Уоллес Хартли (руководитель оркестра, скрипач): «Выше всего в жизни я ценю любовь и музыку. Для меня нет ничего важнее музыки и любви. Самое дорогое в жизни – это любовь и музыка! Начало 1912 года подарило мне сразу два удивительных и счастливейших события. Во-первых, в марте я сделал предложение пожениться моей невесте Марии Робинсон, на что она ответила согласием. Во-вторых, 8 апреля меня назначили руководителем оркестра на новейший и самый большой в мире лайнер «Титаник». Получив одну за другой две столь приятные новости, я подумал: «Колесо фортуны жизни повернулось ко мне, наконец! Я счастлив в мои 33 года!» Единственно, что меня огорчало, так это то, что придётся оставить Марию на долгий срок рейса в Америку. Но от такого прекрасного предложения я не мог отказаться, ибо надеялся хорошо себя зарекомендовать как в компании White Star Line, так и среди пассажиров, многие из которых были влиятельные люди, владельцы ресторанов, отелей. Это давало мне надежду, что в будущем я смогу найти хорошую работу и на берегу. Посоветовавшись с невестой, я дал согласие на назначение на «Титаник». А уже перед самым отплытием Мария делает мне восхитительный подарок – она дарит мне скрипку, на которой памятная надпись – «Уоллесу по случаю нашей помолвки. Мария». Я обнял нежно Марию и прошептал ей: «Знаешь, дорогая, нет ничего дороже для меня на свете, чем ты, моя любовь, и моя музыка, которая заключена в этой скрипке! Спасибо, любимая! Я пронесу через всю мою жизнь чувство любви к тебе и служение музыке с этой скрипкой в руках. Каждый раз, как я буду играть на этой скрипке, я буду думать о тебе и играть для тебя, как бы далеко ты ни была от меня, даже если я буду в другой части Земли. Мне грустно расставаться с тобой. Приходи завтра в порт проводить меня в рейс. Давай я сыграю для тебя сейчас на этой скрипке. Хочу, чтобы именно ты первой услышала её».

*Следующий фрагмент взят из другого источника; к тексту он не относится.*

import Summits.NavierStokesRegularity.NavierStokesRegularity.Theorems.ArgmaxDoorsThreshold
import Summits.NavierStokesRegularity.NavierStokesRegularity.Theorems.ArgmaxDoorsDepletionLocal
import HarnessLib

/-!
# ArgmaxNearDoorsDefs — door family S36 §A «ArgmaxNearDoors» (nsreg-p1 g30, ROUND-34): texts of record
# (plate P0-36A, part 1 of 2: §0–§3 = the definitions; statement-only file)

LANDING NOTE: `HOME/ns-regularity-ideate-p1/r34/Sketch36A.lean` sha16 3ebc53b38700dd90 (texts of record, STATUS
2026-08-28T16:59:19Z) landed VERBATIM by LEAD S-door ns-s30-p1 g3, split in two ONLY because the gate caps Theorems
files with proofs at 400 lines: this file = §0–§3 (every `def`, byte-identical); `ArgmaxNearDoorsCompositions.lean`
= §4–§6 (the proved support and the kernel-checked compositions, byte-identical). `--supports
stmt-NavierStokesRegularity-0056 --as helper`.

## The sketch header (verbatim)

The far field of the stretching rate at a vorticity argmax is PAID BY LERAY'S ENERGY INEQUALITY
(LEAD ns-s30-p1 g3, 16:11:15Z; tools `ArgmaxDoorsNearEngine` E♭/N♭, ns-sfl-p1 g5 `ArgmaxDoorsDepletionLocal` D♭):
with the local depletion split `⟪ω,(∇u)ω⟫(x̄) ≤ |ω(x̄)|²·(A·∫_{B(x̄,ρ)} |ω_⊥| |x̄−y|⁻³ + 8A'(4π/(3(ρ/2)³))^{1/2}‖ω(t)‖₂)`
and `∫‖ω(t)‖₂ dt ≤ √(T−t₁)·√(C‖u(0)‖²₂/ν)` on every end slab, door S35-C's ONE-POINT hypothesis loses its
far field: only the NEAR-FIELD depletion integral around the argmax is charged.

* door S36-C♭ «ArgmaxNearCoherenceDoor» (fixed scale `R = r₀ > 0`, charged ball `B(x̄, 2R)` — the ball of
  D♭ `inner_stretching_le_local`): at every late CRITICAL argmax (`ε < (T−t)|ω(x̄,t)|`),
  `(T − t)·(A·∫_{B(x̄,2r₀)} |ω(y) − ⟪ω(y),ξ(x̄)⟫ξ(x̄)| |x̄−y|⁻³ dy − ν|∇ξ(x̄)|²_F) ≤ a` (`a < 1`) ⇒ continuation.
  CLOSES from D♭ (landed, by name) + E♭ + N♭ + F (composition below, kernel-checked).
* door S36-C♯ «ArgmaxShrinkingCoherenceDoor» (scale `R = r₀(T−t)^β`, ball `B(x̄, 2R)`, `0 < β < 1/3` — the
  honest energy-class exponent: `∫^T (T−t)^{−3β} dt < ∞`): the same with the ball shrinking; plates E♭w (weighted
  engine) + N♭β (shrinking budget) — LEAD's `ArgmaxDoorsNearEngineWeighted`; composition kernel-checked.
* support `hasSobolevExtensionPast_of_barrier_family`: the common real-variable end of both doors.

HONEST LABEL: bookkeeping (variant / new-combination): CF93's depletion seen from ONE point (door S35-C) with the
far field removed by Cauchy–Schwarz + the energy inequality; near-field print = Constantin–Fefferman 1993 (Lipschitz
coherence on the intense region), Grujić 2009 (localisation in a ball of fixed radius), Grujić–Ruzmaikina 2004.
WHAT THIS IS NOT: regularity CRITERIA about hypothetical blow-up; item 0056 `NoTypeII` / NS regularity NOT proved;
no Literature fact is a hypothesis; nothing here is a route or a summit statement (`--supports 0056 --as helper`).
-/

noncomputable section

open MeasureTheory Set Function Filter Metric Real InnerProductSpace
open _root_.Topology
open scoped ENNReal NNReal RealInnerProductSpace ContDiff
open Literature.Analysis Literature.Analysis.FluidPDE
open Literature.Analysis.FluidPDE.VorticityDirectionDynamics

set_option linter.dupNamespace false

namespace Summit.NavierStokesRegularity.NavierStokesRegularity.Theorems.ArgmaxDoors

-- nested operator types (second derivatives)
set_option maxSynthPendingDepth 3

/-! ## §0 The near-field quantity -/

/-- support (definition): the NEAR-FIELD DEPLETION INTEGRAL seen from `x` at time `t`, radius `r`:
`∫_{B(x,r)} |ω(y) − ⟪ω(y), ξ(x)⟫ξ(x)| · |x − y|⁻³ dy` (`ξ(x) = vorticityDirection (curl (u t)) x`; the ball part of
P0's `depletionIntegral`). -/
def nearDepletionIntegral (u : ℝ → (EuclideanSpace ℝ (Fin 3)) → (EuclideanSpace ℝ (Fin 3))) (t : ℝ)
    (x : EuclideanSpace ℝ (Fin 3)) (r : ℝ) : ℝ :=
  ∫ y in ball x r, ‖curl (u t) y - ⟪curl (u t) y, vorticityDirection (curl (u t)) x⟫ •
      vorticityDirection (curl (u t)) x‖ * (‖x - y‖ ^ 3)⁻¹

/-! ## §1 Door S36-C♭ «ArgmaxNearCoherenceDoor» (fixed radius) -/

/-- door S36-C♭ «ArgmaxNearCoherenceDoor» (regularity criterion; Constantin–Fefferman at ONE point, NEAR FIELD
ONLY). There is a universal `A ≥ 0` such that: `ν > 0`, `0 ≤ t₀ < T`, `a < 1`, `0 < ε < √3/4`, `r₀ > 0`, `(u,p)` in
the frame; if at every late vorticity argmax `x̄` in the regime `(T − t)|ω(x̄,t)| > ε` the NEAR-FIELD depleted rate is
`a`-subcritical — `(T − t)·(A·∫_{B(x̄,2r₀)} |ω(y) − ⟪ω(y),ξ(x̄)⟫ξ(x̄)| |x̄−y|⁻³ dy − ν|∇ξ(x̄)|²_F) ≤ a` — then `u`
continues past `T`. The far field `|x̄ − y| ≥ 2r₀` is NOT charged: it is paid by the energy inequality (radius
convention = D♭'s `ball x (2 * R)`). -/
def ArgmaxNearCoherenceDoor : Prop :=
  ∃ A : ℝ, 0 ≤ A ∧
  ∀ (ν T t₀ a ε r₀ : ℝ), 0 < ν → 0 ≤ t₀ → t₀ < T → a < 1 → 0 < ε → ε < Real.sqrt 3 / 4 → 0 < r₀ →
    ∀ (u : ℝ → (EuclideanSpace ℝ (Fin 3)) → (EuclideanSpace ℝ (Fin 3)))
      (p : ℝ → (EuclideanSpace ℝ (Fin 3)) → ℝ),
      IsClassicalNSSolutionOn (Ico 0 T) ν 0 u p →
      (∀ T'' < T, HasBoundedSobolevNormsOn (Icc 0 T'') u) →
      (∀ t ∈ Ico t₀ T, ∀ x, IsVorticityArgmax u t x → ε < (T - t) * ‖curl (u t) x‖ →
        (T - t) * (A * nearDepletionIntegral u t x (2 * r₀) -
          ν * frobeniusNormSq (fderiv ℝ (vorticityDirection (curl (u t))) x)) ≤ a) →
      HasSobolevExtensionPast ν u T

/-! ## §2 Door S36-C♯ «ArgmaxShrinkingCoherenceDoor» (scale `R = r₀(T−t)^β`, ball `B(x̄,2R)`, `0 < β < 1/3`) -/

/-- door S36-C♯ «ArgmaxShrinkingCoherenceDoor» (regularity criterion; as C♭ with the charged ball SHRINKING like
`2r₀(T − t)^β`, `0 < β < 1/3`). There is a universal `A ≥ 0` such that in the frame (`ν > 0`, `0 ≤ t₀ < T`,
`a < 1`, `0 < ε < √3/4`, `r₀ > 0`, `0 < β < 1/3`): if at every late critical argmax
`(T − t)·(A·∫_{B(x̄, 2r₀(T−t)^β)} |ω(y) − ⟪ω(y),ξ(x̄)⟫ξ(x̄)| |x̄−y|⁻³ dy − ν|∇ξ(x̄)|²_F) ≤ a`, then `u` continues
past `T`. (`β < 1/3` is exactly `∫^T (T−t)^{−3β} dt < ∞`: the far tail `(4π/(3R³))^{1/2}‖ω‖₂`, `R = r₀(T−t)^β`,
stays `L¹` in time against the energy class; `β = 1/2` — the parabolic ball — is NOT reachable this way.) -/
def ArgmaxShrinkingCoherenceDoor : Prop :=
  ∃ A : ℝ, 0 ≤ A ∧
  ∀ (ν T t₀ a ε r₀ β : ℝ), 0 < ν → 0 ≤ t₀ → t₀ < T → a < 1 → 0 < ε → ε < Real.sqrt 3 / 4 → 0 < r₀ →
    0 < β → β < 1 / 3 →
    ∀ (u : ℝ → (EuclideanSpace ℝ (Fin 3)) → (EuclideanSpace ℝ (Fin 3)))
      (p : ℝ → (EuclideanSpace ℝ (Fin 3)) → ℝ),
      IsClassicalNSSolutionOn (Ico 0 T) ν 0 u p →
      (∀ T'' < T, HasBoundedSobolevNormsOn (Icc 0 T'') u) →
      (∀ t ∈ Ico t₀ T, ∀ x, IsVorticityArgmax u t x → ε < (T - t) * ‖curl (u t) x‖ →
        (T - t) * (A * nearDepletionIntegral u t x (2 * (r₀ * (T - t) ^ β)) -
          ν * frobeniusNormSq (fderiv ℝ (vorticityDirection (curl (u t))) x)) ≤ a) →
      HasSobolevExtensionPast ν u T

/-! ## §3 Plates (solution-level statements; each provable in hours from LANDED tree tools) -/

/-- plate D♭ «LocalDepletion» (LANDED, BY NAME: ns-sfl-p1 g5 p649837 `ArgmaxDoors.inner_stretching_le_local`,
`Theorems/ArgmaxDoorsDepletionLocal.lean`; statement byte-identical — `localDepletion_holds` below). Universal
`A, A' ≥ 0`: in the frame, at every
`t ∈ [0,T)` and `x` with `ω(x,t) ≠ 0`, for every `R > 0`: `‖ω(t)‖² ∈ L¹` and
`⟪ω,(∇u)ω⟫(x,t) ≤ |ω(x,t)|²·(A·∫_{B(x,2R)} |ω(y) − ⟪ω(y),ξ(x)⟫ξ(x)| |x−y|⁻³ dy + 8A'·(4π/(3R³))^{1/2}(∫‖ω(t)‖²)^{1/2})`. -/
def LocalDepletion : Prop :=
  ∃ A A' : ℝ, 0 ≤ A ∧ 0 ≤ A' ∧
    ∀ (ν T : ℝ) (u : ℝ → (EuclideanSpace ℝ (Fin 3)) → (EuclideanSpace ℝ (Fin 3)))
      (p : ℝ → (EuclideanSpace ℝ (Fin 3)) → ℝ),
      IsClassicalNSSolutionOn (Ico 0 T) ν 0 u p →
      (∀ T'' < T, HasBoundedSobolevNormsOn (Icc 0 T'') u) →
      ∀ t ∈ Ico 0 T, ∀ x, curl (u t) x ≠ 0 → ∀ R : ℝ, 0 < R →
        Integrable (fun y => ‖curl (u t) y‖ ^ 2) ∧
        ⟪curl (u t) x, fderiv ℝ (u t) x (curl (u t) x)⟫ ≤ ‖curl (u t) x‖ ^ 2 *
          (A * (∫ y in ball x (2 * R), ‖curl (u t) y - ⟪curl (u t) y, vorticityDirection (curl (u t)) x⟫ •
              vorticityDirection (curl (u t)) x‖ * (‖x - y‖ ^ 3)⁻¹) +
            8 * A' * ((4 * π / (3 * R ^ 3)) ^ (1 / (2 : ℝ)) * (∫ y, ‖curl (u t) y‖ ^ 2) ^ (1 / (2 : ℝ))))

/-- plate E♭ «NearEngine» (S; slab/frame form of LEAD ns-s30-p1 g3's
`ArgmaxDoors.norm_curl_le_barrier_exp_of_argmax_rate_le`, `Theorems/ArgmaxDoorsNearEngine.lean` — that theorem is
the case `t₁ = 0` on a closed slab with `‖ω(s)‖_{L²}` spelled `(eLpNorm (curl (v s)) 2 volume).toReal`; this plate is
its time-translate with the enstrophy spelled `(∫‖ω(s)‖²)^{1/2}`). In the frame (`ν > 0`), on a slab
`[t₁,t₂] ⊂ [0,T)`, let `a ≤ 1`, `ε > 0`, `c, k ≥ 0`. If at every `s ∈ (t₁,t₂]` and every CRITICAL vorticity argmax
`x̄` (`ε < (T−s)|ω(s,x̄)|`) the twist-credited rate obeys `α − ν|∇ξ|²_F ≤ a/(T−s) + k‖ω(s)‖₂`, and
`|ω(t₁,·)| ≤ ε/(T−t₁) + c(T−t₁)^{−a}`, then `|ω(s,x)| ≤ (ε/(T−s) + c(T−s)^{−a})·exp(k∫_{t₁}^{s}‖ω(r)‖₂ dr)` on the
slab (the supersolution `B₀e^{kΨ}`; threshold comparison). -/
def NearEngine : Prop :=
  ∀ (ν T : ℝ) (u : ℝ → (EuclideanSpace ℝ (Fin 3)) → (EuclideanSpace ℝ (Fin 3)))
    (p : ℝ → (EuclideanSpace ℝ (Fin 3)) → ℝ), 0 < ν →
    IsClassicalNSSolutionOn (Ico 0 T) ν 0 u p →
    (∀ T'' < T, HasBoundedSobolevNormsOn (Icc 0 T'') u) →
    ∀ (t₁ t₂ a ε c k : ℝ), 0 ≤ t₁ → t₁ ≤ t₂ → t₂ < T → a ≤ 1 → 0 < ε → 0 ≤ c → 0 ≤ k →
      (∀ s ∈ Ioc t₁ t₂, ∀ x, IsVorticityArgmax u s x → ε < (T - s) * ‖curl (u s) x‖ →
        ⟪vorticityDirection (curl (u s)) x, fderiv ℝ (u s) x (vorticityDirection (curl (u s)) x)⟫ -
            ν * frobeniusNormSq (fderiv ℝ (vorticityDirection (curl (u s))) x) ≤
          a / (T - s) + k * (∫ y, ‖curl (u s) y‖ ^ 2) ^ (1 / (2 : ℝ))) →
      (∀ x, ‖curl (u t₁) x‖ ≤ ε / (T - t₁) + c * (T - t₁) ^ (-a)) →
      ∀ s ∈ Icc t₁ t₂, ∀ x, ‖curl (u s) x‖ ≤ (ε / (T - s) + c * (T - s) ^ (-a)) *
        Real.exp (k * ∫ r in t₁..s, (∫ y, ‖curl (u r) y‖ ^ 2) ^ (1 / (2 : ℝ)))

/-- plate N♭ «SlabDissipationBudget» (S; slab form of LEAD's `ArgmaxDoors.exists_dissipation_budget` + Tao's energy
bound at the slab start, `tao_finite_energy_smooth_energy_bound_holds`). Universal `C ≥ 0`: in the frame, for
`0 ≤ t₁ ≤ t < T`, `∫_{t₁}^{t} ‖ω(s)‖₂ ds ≤ √(t − t₁)·√(C‖u(0)‖²₂/ν)` (`|ω|² ≤ κ²|∇u|²_F`,
`ν∫_{t₁}^{t}∫|∇u|²_F ≤ C_T‖u(t₁)‖²₂ ≤ C_T²‖u(0)‖²₂`, Cauchy–Schwarz in time). -/
def SlabDissipationBudget : Prop :=
  ∃ C : ℝ, 0 ≤ C ∧
    ∀ (ν T : ℝ) (u : ℝ → (EuclideanSpace ℝ (Fin 3)) → (EuclideanSpace ℝ (Fin 3)))
      (p : ℝ → (EuclideanSpace ℝ (Fin 3)) → ℝ), 0 < ν →
      IsClassicalNSSolutionOn (Ico 0 T) ν 0 u p →
      (∀ T'' < T, HasBoundedSobolevNormsOn (Icc 0 T'') u) →
      ∀ (t₁ t : ℝ), 0 ≤ t₁ → t₁ ≤ t → t < T →
        ∫ s in t₁..t, (∫ y, ‖curl (u s) y‖ ^ 2) ^ (1 / (2 : ℝ)) ≤
          Real.sqrt (t - t₁) * Real.sqrt (C * (∫ y, ‖u 0 y‖ ^ 2) / ν)

/-- plate E♭w «NearEngineWeighted» (S; slab/frame form of LEAD's `norm_curl_le_barrier_exp_of_argmax_rate_le_weighted`,
`Theorems/ArgmaxDoorsNearEngineWeighted.lean`: E♭ with a time-dependent far-field coefficient `k(s) ≥ 0` continuous on
the slab; the supersolution is `B₀·exp(∫_{t₁}^{s} k(r)‖ω(r)‖₂ dr)`; E♭ is the constant case). -/
def NearEngineWeighted : Prop :=
  ∀ (ν T : ℝ) (u : ℝ → (EuclideanSpace ℝ (Fin 3)) → (EuclideanSpace ℝ (Fin 3)))
    (p : ℝ → (EuclideanSpace ℝ (Fin 3)) → ℝ), 0 < ν →
    IsClassicalNSSolutionOn (Ico 0 T) ν 0 u p →
    (∀ T'' < T, HasBoundedSobolevNormsOn (Icc 0 T'') u) →
    ∀ (t₁ t₂ a ε c : ℝ) (k : ℝ → ℝ), 0 ≤ t₁ → t₁ ≤ t₂ → t₂ < T → a ≤ 1 → 0 < ε → 0 ≤ c →
      ContinuousOn k (Icc t₁ t₂) → (∀ s ∈ Icc t₁ t₂, 0 ≤ k s) →
      (∀ s ∈ Ioc t₁ t₂, ∀ x, IsVorticityArgmax u s x → ε < (T - s) * ‖curl (u s) x‖ →
        ⟪vorticityDirection (curl (u s)) x, fderiv ℝ (u s) x (vorticityDirection (curl (u s)) x)⟫ -
            ν * frobeniusNormSq (fderiv ℝ (vorticityDirection (curl (u s))) x) ≤
          a / (T - s) + k s * (∫ y, ‖curl (u s) y‖ ^ 2) ^ (1 / (2 : ℝ))) →
      (∀ x, ‖curl (u t₁) x‖ ≤ ε / (T - t₁) + c * (T - t₁) ^ (-a)) →
      ∀ s ∈ Icc t₁ t₂, ∀ x, ‖curl (u s) x‖ ≤ (ε / (T - s) + c * (T - s) ^ (-a)) *
        Real.exp (∫ r in t₁..s, k r * (∫ y, ‖curl (u r) y‖ ^ 2) ^ (1 / (2 : ℝ)))

/-- plate N♭β «ShrinkingDissipationBudget» (S; LEAD's `exists_dissipation_budget_weighted`
(`Theorems/ArgmaxDoorsNearEngineWeighted.lean`: `∫₀ᵗ k‖ω‖₂ ≤ √(∫₀ᵗ k²)·√(C‖u(0)‖²₂/ν)`) time-translated to the slab
start, with `k(s)² = 4π/(3(r₀(T−s)^β)³)` and `∫_{t₁}^{t}(T−s)^{−3β}ds ≤ (T−t₁)^{1−3β}/(1−3β)` (`integral_rpow`):
`∫_{t₁}^{t} (4π/(3(r₀(T−s)^β)³))^{1/2} ‖ω(s)‖₂ ds ≤ (4π/(3r₀³))^{1/2}·((T−t₁)^{1−3β}/(1−3β))^{1/2}·√(C‖u(0)‖²₂/ν)`
for `0 ≤ t₁ ≤ t < T`, `r₀ > 0`, `0 < β < 1/3`). -/
def ShrinkingDissipationBudget : Prop :=
  ∃ C : ℝ, 0 ≤ C ∧
    ∀ (ν T : ℝ) (u : ℝ → (EuclideanSpace ℝ (Fin 3)) → (EuclideanSpace ℝ (Fin 3)))
      (p : ℝ → (EuclideanSpace ℝ (Fin 3)) → ℝ), 0 < ν →
      IsClassicalNSSolutionOn (Ico 0 T) ν 0 u p →
      (∀ T'' < T, HasBoundedSobolevNormsOn (Icc 0 T'') u) →
      ∀ (t₁ t r₀ β : ℝ), 0 ≤ t₁ → t₁ ≤ t → t < T → 0 < r₀ → 0 < β → β < 1 / 3 →
        ∫ s in t₁..t, (4 * π / (3 * (r₀ * (T - s) ^ β) ^ 3)) ^ (1 / (2 : ℝ)) *
            (∫ y, ‖curl (u s) y‖ ^ 2) ^ (1 / (2 : ℝ)) ≤
          (4 * π / (3 * r₀ ^ 3)) ^ (1 / (2 : ℝ)) * ((T - t₁) ^ (1 - 3 * β) / (1 - 3 * β)) ^ (1 / (2 : ℝ)) *
            Real.sqrt (C * (∫ y, ‖u 0 y‖ ^ 2) / ν)

end Summit.NavierStokesRegularity.NavierStokesRegularity.Theorems.ArgmaxDoors

end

Каждый день на борту был насыщенным. Традиционно мы играли наш музыкальный репертуар. Иногда к нам подходили богатые джентльмены и заказывали сыграть какие-нибудь их любимые мелодии. Работа доставляла всем большое удовольствие. Ничто нас не огорчало в течение всех дней плавания. Мне казалось, что я нахожусь на приятном пикнике в океане. Иногда я ловил себя на мысли, что я на «Титанике» не работаю, а являюсь его пассажиром и отдыхаю. Я плыву на роскошном корабле, вокруг великолепные океанские пейзажи, а я занимаюсь своим любимым делом – музыкой. Если бы я действительно был пассажиром «Титаника», то я проводил так день почти точно также, играя в салонах, каюте или на палубе. Но с оркестром, конечно, лучше. Безусловно, все мы были любимцами на корабле для всех: и для пассажиров, и для членов команды. Мы слушали бесконечные слова благодарности за нашу музыку. Это делало нас счастливыми на борту «Титаника». Со многими пассажирами мы познакомились и подружились за пять дней плавания. Всем членам оркестра хотелось, чтобы этот рейс не заканчивался и продлился дольше. Так нам всем было здесь хорошо.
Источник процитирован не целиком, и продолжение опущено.